BEGIN RECORDS TO PROCESS

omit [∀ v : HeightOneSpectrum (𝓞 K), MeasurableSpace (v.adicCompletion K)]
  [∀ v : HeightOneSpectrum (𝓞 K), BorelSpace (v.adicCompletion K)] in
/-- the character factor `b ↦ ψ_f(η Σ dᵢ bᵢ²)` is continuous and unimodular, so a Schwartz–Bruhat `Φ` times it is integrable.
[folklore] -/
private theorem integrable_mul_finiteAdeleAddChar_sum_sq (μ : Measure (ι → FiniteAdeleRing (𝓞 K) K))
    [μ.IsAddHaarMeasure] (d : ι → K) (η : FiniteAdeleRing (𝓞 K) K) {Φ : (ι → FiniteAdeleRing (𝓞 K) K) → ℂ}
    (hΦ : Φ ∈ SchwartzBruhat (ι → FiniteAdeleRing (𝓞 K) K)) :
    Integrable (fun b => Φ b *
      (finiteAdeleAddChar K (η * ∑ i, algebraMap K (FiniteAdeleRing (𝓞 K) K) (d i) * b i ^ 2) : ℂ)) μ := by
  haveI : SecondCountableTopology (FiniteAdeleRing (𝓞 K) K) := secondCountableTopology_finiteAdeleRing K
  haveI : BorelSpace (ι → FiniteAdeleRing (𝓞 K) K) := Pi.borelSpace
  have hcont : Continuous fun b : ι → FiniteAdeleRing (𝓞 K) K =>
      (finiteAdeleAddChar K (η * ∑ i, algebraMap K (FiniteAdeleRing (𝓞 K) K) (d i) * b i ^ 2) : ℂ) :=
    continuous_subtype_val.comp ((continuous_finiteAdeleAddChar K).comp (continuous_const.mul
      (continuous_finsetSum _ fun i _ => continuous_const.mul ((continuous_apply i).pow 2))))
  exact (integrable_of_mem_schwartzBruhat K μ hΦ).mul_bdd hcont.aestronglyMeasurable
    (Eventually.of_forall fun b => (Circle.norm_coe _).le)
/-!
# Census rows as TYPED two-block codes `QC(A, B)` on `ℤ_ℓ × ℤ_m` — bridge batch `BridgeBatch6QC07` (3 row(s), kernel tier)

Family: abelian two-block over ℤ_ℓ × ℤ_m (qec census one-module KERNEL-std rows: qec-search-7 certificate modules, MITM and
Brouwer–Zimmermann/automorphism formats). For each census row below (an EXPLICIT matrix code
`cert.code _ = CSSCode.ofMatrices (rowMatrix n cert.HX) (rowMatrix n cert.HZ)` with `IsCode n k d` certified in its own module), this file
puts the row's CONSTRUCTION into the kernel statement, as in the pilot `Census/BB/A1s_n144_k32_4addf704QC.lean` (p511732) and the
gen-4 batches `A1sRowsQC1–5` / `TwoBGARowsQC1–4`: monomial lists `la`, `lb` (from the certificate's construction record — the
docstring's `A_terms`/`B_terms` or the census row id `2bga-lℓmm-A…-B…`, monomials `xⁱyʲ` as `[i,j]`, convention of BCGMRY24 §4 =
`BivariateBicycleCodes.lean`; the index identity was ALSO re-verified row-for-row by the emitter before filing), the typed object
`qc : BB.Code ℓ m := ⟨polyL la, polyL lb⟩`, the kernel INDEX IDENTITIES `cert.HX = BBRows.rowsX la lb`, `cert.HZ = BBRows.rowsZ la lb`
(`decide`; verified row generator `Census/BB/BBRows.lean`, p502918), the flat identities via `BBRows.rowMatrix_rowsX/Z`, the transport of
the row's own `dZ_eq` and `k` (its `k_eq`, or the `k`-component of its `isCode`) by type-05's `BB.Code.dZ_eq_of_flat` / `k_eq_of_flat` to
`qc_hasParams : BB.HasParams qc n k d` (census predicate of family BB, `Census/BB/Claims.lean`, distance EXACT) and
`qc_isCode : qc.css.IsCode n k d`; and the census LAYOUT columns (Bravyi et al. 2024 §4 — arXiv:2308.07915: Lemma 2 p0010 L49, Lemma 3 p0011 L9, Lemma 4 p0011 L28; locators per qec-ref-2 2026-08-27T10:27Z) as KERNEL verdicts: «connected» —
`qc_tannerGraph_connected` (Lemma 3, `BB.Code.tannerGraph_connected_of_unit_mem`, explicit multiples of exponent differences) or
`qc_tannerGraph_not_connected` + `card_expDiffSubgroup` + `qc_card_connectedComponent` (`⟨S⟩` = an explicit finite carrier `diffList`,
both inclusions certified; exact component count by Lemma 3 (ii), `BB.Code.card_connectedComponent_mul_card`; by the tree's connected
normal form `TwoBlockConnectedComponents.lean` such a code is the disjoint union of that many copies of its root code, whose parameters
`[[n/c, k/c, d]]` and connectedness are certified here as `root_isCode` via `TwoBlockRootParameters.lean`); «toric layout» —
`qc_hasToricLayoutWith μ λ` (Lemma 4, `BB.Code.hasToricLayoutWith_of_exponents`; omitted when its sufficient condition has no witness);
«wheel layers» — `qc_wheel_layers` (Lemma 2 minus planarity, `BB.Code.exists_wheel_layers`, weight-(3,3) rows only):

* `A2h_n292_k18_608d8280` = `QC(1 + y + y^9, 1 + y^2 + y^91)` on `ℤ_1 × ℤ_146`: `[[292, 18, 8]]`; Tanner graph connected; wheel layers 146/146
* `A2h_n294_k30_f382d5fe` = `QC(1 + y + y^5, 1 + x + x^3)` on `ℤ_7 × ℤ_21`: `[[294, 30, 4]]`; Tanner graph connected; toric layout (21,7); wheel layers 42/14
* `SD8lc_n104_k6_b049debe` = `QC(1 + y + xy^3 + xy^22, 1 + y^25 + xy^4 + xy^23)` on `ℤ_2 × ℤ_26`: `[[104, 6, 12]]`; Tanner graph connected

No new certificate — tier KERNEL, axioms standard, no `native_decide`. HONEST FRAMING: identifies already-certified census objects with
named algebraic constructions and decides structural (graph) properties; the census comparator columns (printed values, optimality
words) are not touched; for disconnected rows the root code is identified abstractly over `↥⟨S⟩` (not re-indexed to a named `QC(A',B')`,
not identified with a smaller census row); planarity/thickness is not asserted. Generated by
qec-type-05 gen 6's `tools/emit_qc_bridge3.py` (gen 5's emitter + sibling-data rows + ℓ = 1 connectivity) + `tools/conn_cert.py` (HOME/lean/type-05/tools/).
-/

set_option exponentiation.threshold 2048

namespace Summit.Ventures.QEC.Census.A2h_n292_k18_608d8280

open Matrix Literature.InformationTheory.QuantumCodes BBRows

END RECORDS TO PROCESS

WHAT THE TASK REQUIRES
Only the lines from the beginning of the listing through the line containing "haveI : BorelSpace" are wanted, each restated word for word.

THE ANSWER
omit [∀ v : HeightOneSpectrum (𝓞 K), MeasurableSpace (v.adicCompletion K)]
  [∀ v : HeightOneSpectrum (𝓞 K), BorelSpace (v.adicCompletion K)] in
/-- the character factor `b ↦ ψ_f(η Σ dᵢ bᵢ²)` is continuous and unimodular, so a Schwartz–Bruhat `Φ` times it is integrable.
[folklore] -/
private theorem integrable_mul_finiteAdeleAddChar_sum_sq (μ : Measure (ι → FiniteAdeleRing (𝓞 K) K))
    [μ.IsAddHaarMeasure] (d : ι → K) (η : FiniteAdeleRing (𝓞 K) K) {Φ : (ι → FiniteAdeleRing (𝓞 K) K) → ℂ}
    (hΦ : Φ ∈ SchwartzBruhat (ι → FiniteAdeleRing (𝓞 K) K)) :
    Integrable (fun b => Φ b *
      (finiteAdeleAddChar K (η * ∑ i, algebraMap K (FiniteAdeleRing (𝓞 K) K) (d i) * b i ^ 2) : ℂ)) μ := by
  haveI : SecondCountableTopology (FiniteAdeleRing (𝓞 K) K) := secondCountableTopology_finiteAdeleRing K
  haveI : BorelSpace (ι → FiniteAdeleRing (𝓞 K) K) := Pi.borelSpace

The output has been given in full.